--- Data in this exercise ---

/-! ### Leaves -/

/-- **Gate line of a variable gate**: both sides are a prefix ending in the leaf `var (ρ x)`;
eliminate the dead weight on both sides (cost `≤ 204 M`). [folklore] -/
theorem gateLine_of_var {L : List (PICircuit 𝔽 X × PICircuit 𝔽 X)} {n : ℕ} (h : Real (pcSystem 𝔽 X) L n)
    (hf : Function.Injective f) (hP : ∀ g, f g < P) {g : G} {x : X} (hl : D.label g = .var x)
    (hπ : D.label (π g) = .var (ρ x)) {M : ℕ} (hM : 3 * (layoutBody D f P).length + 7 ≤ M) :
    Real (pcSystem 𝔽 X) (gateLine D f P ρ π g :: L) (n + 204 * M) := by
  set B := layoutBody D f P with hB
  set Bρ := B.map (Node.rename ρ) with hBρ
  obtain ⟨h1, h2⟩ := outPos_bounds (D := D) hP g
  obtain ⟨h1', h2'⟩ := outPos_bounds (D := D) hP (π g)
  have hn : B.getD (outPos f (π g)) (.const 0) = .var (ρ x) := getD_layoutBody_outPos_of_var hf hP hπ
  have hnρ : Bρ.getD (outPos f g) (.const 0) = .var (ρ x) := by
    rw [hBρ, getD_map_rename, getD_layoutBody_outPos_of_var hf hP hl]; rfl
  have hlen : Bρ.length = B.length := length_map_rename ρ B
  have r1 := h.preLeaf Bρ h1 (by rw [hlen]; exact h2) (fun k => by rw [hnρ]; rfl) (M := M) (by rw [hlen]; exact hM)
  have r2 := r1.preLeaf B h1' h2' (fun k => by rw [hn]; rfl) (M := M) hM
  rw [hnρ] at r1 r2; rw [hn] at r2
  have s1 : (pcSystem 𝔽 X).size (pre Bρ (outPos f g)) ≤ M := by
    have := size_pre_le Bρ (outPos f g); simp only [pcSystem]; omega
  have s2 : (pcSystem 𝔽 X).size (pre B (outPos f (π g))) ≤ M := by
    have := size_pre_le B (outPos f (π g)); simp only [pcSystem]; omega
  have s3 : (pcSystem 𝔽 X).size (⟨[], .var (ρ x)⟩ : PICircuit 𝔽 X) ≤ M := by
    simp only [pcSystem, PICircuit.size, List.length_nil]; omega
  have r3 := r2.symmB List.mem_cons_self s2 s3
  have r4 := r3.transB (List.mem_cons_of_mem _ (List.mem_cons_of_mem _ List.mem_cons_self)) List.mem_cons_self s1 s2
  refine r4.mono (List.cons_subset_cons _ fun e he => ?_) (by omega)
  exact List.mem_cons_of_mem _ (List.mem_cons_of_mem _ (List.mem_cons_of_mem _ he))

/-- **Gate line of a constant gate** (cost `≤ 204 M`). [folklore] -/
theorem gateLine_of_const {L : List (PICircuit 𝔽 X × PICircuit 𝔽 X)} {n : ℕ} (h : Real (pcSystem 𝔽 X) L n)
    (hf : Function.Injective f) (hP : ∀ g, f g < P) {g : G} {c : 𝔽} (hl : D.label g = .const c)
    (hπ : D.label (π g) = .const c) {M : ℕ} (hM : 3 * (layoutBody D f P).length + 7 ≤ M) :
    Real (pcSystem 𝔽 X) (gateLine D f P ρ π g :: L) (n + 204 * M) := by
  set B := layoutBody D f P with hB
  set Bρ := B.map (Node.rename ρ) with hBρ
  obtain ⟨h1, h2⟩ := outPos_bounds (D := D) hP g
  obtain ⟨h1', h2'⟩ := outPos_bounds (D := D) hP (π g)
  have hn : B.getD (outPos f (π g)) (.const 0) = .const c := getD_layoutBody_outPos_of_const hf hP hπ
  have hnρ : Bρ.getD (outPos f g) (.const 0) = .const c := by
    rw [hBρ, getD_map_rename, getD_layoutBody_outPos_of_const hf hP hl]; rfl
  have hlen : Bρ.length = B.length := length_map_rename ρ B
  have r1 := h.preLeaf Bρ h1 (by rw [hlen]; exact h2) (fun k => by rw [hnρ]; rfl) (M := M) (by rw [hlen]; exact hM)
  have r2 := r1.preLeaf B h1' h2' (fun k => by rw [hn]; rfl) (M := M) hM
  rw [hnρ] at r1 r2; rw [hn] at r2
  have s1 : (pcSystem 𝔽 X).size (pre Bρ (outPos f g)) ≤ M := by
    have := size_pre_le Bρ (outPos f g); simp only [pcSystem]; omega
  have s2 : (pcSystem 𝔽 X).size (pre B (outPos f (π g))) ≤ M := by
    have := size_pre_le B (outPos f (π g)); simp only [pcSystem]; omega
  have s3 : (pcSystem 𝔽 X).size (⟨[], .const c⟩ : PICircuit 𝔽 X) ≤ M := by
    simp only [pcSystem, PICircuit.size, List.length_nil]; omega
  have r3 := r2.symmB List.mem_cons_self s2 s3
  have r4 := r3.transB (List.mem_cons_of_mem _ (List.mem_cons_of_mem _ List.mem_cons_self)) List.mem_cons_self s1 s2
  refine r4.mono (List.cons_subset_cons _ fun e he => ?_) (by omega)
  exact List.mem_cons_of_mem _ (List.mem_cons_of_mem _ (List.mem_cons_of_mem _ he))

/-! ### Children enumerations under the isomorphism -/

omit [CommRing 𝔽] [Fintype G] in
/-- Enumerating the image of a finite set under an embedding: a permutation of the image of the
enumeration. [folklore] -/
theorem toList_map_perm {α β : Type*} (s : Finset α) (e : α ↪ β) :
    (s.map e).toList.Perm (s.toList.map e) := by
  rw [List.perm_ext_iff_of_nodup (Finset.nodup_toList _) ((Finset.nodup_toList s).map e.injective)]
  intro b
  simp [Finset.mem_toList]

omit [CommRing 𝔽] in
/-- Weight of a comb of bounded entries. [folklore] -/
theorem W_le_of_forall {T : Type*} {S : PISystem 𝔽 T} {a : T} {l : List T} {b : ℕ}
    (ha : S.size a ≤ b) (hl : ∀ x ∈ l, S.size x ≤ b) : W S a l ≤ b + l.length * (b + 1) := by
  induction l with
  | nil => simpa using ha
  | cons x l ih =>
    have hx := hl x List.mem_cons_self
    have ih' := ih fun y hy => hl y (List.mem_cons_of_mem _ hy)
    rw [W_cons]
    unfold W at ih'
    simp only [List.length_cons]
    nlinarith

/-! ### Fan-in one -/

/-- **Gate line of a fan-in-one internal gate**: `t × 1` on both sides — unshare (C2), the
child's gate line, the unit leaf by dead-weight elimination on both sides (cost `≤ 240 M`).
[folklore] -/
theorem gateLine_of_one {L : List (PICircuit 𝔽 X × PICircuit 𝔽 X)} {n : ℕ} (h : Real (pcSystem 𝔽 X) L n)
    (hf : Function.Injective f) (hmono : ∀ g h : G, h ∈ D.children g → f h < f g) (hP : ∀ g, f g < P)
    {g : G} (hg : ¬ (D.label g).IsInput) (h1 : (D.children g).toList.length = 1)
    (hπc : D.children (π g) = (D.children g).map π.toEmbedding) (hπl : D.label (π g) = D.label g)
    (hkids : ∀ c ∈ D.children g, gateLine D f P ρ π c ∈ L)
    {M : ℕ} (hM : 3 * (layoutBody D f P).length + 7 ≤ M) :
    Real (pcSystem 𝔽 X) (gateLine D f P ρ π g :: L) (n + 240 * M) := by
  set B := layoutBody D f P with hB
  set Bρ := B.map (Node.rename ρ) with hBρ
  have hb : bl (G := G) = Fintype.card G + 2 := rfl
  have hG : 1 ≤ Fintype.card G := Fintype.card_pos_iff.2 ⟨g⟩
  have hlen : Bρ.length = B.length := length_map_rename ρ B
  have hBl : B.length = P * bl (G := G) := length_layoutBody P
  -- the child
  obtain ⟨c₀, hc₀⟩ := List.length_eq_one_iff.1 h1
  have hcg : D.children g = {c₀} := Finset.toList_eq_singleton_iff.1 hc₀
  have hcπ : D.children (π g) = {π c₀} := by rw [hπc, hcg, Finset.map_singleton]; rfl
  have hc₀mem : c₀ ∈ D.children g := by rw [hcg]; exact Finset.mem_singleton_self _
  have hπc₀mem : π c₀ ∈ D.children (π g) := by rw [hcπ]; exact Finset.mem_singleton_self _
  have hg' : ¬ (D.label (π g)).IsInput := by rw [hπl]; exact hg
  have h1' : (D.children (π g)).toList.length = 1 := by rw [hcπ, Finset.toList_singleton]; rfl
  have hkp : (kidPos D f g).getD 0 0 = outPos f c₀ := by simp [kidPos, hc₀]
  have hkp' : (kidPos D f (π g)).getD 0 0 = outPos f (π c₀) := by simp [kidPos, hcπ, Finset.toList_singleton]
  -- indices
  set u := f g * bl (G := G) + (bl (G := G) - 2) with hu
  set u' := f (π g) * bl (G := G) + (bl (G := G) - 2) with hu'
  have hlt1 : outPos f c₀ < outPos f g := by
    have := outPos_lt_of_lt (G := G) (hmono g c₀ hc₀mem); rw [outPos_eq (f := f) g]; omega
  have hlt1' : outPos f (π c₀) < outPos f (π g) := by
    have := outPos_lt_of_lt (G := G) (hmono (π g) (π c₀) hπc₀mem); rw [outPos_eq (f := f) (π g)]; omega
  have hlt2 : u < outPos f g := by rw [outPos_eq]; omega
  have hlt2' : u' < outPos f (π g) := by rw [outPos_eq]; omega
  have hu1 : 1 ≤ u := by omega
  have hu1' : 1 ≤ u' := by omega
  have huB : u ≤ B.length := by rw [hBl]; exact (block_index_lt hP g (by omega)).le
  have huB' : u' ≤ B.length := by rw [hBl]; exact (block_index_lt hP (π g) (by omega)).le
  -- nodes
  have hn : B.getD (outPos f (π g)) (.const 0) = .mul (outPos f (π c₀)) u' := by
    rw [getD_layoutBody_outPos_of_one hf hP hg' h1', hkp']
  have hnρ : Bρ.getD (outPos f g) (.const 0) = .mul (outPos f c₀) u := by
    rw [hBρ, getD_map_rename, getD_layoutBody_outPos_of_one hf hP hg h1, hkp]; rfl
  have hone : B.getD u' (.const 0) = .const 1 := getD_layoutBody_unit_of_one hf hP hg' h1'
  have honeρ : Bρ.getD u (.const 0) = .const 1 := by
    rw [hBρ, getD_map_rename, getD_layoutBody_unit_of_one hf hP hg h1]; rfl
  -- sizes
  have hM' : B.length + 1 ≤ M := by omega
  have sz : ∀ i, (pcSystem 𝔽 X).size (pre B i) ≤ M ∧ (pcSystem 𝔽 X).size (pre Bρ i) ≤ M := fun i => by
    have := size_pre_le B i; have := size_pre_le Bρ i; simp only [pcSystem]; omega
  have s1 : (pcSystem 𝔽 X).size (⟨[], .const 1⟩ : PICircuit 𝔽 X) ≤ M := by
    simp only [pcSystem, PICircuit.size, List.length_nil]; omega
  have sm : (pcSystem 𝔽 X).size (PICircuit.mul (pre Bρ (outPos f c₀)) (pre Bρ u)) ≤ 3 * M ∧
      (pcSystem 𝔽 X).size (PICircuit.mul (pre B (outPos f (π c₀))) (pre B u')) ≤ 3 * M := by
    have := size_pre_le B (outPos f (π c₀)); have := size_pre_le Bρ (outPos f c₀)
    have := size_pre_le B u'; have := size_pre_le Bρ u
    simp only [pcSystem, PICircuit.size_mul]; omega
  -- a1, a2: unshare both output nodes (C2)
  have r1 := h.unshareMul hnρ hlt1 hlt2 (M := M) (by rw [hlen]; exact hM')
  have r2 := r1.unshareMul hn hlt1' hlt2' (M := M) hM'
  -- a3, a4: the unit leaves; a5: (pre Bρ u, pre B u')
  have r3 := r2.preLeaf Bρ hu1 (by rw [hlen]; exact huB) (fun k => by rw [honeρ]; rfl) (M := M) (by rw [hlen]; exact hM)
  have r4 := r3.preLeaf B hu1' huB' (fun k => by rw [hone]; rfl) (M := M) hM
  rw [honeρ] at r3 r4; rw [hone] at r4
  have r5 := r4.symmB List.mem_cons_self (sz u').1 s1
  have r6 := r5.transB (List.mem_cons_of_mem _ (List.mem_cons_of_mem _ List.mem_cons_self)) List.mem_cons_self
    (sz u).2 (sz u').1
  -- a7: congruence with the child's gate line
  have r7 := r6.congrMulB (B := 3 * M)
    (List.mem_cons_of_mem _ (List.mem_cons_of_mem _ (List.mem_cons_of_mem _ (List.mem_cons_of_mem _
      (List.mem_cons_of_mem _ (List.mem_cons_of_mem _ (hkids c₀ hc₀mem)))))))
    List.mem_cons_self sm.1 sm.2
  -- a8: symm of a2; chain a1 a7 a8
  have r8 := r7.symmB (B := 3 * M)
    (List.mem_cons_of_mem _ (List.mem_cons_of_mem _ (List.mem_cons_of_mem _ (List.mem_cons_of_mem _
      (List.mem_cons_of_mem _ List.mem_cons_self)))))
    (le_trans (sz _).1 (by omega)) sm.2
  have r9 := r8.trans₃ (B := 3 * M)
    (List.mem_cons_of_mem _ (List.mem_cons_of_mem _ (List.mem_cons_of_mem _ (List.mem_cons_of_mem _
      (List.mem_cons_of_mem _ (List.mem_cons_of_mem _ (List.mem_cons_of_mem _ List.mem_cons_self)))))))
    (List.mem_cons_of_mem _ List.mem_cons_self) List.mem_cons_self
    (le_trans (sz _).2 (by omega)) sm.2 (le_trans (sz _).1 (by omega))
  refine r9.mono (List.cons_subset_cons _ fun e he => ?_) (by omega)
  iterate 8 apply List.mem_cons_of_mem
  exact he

---
--- Data in this exercise ---

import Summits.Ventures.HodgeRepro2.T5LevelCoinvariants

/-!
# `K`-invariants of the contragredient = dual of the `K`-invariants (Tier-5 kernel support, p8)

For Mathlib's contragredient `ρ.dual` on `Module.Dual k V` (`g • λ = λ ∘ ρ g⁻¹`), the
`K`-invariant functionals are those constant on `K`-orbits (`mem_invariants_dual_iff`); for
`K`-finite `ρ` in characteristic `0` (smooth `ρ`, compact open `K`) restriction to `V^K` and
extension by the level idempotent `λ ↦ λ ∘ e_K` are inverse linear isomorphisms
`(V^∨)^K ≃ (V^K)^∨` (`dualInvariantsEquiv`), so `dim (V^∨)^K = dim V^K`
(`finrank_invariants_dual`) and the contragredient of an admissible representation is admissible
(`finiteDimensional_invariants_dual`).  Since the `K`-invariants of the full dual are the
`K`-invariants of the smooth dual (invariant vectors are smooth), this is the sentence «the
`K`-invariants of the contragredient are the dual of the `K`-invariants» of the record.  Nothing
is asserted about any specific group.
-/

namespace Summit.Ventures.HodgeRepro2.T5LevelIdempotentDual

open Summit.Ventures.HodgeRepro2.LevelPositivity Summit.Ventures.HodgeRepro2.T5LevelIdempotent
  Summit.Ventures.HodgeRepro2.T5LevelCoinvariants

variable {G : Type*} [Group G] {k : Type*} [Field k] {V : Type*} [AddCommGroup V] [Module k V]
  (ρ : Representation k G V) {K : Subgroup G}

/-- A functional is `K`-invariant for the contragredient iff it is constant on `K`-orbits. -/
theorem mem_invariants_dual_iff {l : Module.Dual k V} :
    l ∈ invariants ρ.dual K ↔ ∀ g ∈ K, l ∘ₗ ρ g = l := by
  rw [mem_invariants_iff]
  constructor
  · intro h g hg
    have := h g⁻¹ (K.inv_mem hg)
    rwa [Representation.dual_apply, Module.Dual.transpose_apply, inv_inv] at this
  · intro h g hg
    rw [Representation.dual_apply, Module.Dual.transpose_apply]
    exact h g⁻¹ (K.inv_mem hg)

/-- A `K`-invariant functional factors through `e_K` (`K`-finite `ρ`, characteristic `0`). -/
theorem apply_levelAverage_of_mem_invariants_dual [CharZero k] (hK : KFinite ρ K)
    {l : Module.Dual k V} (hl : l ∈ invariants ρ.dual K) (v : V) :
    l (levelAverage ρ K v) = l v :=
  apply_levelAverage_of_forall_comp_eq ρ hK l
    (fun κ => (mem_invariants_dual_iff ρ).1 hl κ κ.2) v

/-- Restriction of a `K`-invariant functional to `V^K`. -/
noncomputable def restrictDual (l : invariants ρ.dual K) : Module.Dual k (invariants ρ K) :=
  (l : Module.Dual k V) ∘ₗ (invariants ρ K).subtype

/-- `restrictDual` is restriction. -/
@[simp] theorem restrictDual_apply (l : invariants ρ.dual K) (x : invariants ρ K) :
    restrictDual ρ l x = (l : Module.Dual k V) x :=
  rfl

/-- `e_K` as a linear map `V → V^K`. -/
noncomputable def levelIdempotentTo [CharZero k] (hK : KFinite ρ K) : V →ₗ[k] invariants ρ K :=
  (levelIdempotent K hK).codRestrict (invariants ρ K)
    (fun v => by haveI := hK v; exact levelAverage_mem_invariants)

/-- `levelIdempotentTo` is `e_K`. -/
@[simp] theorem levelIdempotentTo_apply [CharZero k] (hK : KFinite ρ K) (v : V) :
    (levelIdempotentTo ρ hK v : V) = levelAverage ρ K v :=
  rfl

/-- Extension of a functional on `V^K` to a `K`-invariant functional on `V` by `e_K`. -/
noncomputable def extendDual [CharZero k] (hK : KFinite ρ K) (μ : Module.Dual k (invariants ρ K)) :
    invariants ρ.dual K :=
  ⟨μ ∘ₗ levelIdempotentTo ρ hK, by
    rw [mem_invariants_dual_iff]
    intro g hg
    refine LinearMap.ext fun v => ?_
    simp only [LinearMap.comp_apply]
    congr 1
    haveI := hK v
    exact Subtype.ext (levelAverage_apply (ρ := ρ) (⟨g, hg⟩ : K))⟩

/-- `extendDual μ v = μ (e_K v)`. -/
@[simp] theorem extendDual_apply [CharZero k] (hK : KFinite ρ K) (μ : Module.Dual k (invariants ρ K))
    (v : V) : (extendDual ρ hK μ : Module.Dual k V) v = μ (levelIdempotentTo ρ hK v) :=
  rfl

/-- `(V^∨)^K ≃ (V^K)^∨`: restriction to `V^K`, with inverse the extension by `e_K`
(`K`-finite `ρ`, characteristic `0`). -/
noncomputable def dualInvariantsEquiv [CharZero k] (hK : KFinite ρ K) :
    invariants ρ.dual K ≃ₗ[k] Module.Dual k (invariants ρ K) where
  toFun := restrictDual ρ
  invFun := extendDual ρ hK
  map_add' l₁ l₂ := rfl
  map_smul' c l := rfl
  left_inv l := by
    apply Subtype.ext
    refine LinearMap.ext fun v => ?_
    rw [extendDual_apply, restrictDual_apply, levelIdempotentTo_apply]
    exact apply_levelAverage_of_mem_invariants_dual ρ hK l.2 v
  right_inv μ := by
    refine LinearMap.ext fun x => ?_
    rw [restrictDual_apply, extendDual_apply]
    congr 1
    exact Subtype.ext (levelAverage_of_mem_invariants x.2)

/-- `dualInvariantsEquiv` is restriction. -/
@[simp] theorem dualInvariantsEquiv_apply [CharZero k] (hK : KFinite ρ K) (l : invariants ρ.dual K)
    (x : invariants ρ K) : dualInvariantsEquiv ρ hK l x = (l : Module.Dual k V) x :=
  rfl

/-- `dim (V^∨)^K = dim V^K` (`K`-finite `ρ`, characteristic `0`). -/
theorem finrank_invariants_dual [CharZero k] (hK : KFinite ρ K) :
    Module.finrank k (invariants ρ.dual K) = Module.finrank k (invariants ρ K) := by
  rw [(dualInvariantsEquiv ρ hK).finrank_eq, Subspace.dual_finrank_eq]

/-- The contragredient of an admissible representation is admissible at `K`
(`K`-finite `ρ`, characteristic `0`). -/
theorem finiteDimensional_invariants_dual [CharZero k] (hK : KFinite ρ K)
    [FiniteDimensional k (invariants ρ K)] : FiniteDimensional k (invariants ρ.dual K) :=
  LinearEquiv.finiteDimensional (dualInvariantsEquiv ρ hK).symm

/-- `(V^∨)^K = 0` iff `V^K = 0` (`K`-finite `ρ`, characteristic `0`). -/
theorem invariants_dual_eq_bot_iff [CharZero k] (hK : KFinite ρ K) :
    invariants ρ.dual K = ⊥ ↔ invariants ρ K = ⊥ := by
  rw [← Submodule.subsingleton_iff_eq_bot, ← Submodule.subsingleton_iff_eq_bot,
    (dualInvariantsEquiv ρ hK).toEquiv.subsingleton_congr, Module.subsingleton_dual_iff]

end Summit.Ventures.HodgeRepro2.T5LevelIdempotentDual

---

▶ Task item
Find every line in the records that holds the word "intro", then state the count alone.

▶ Expected output
4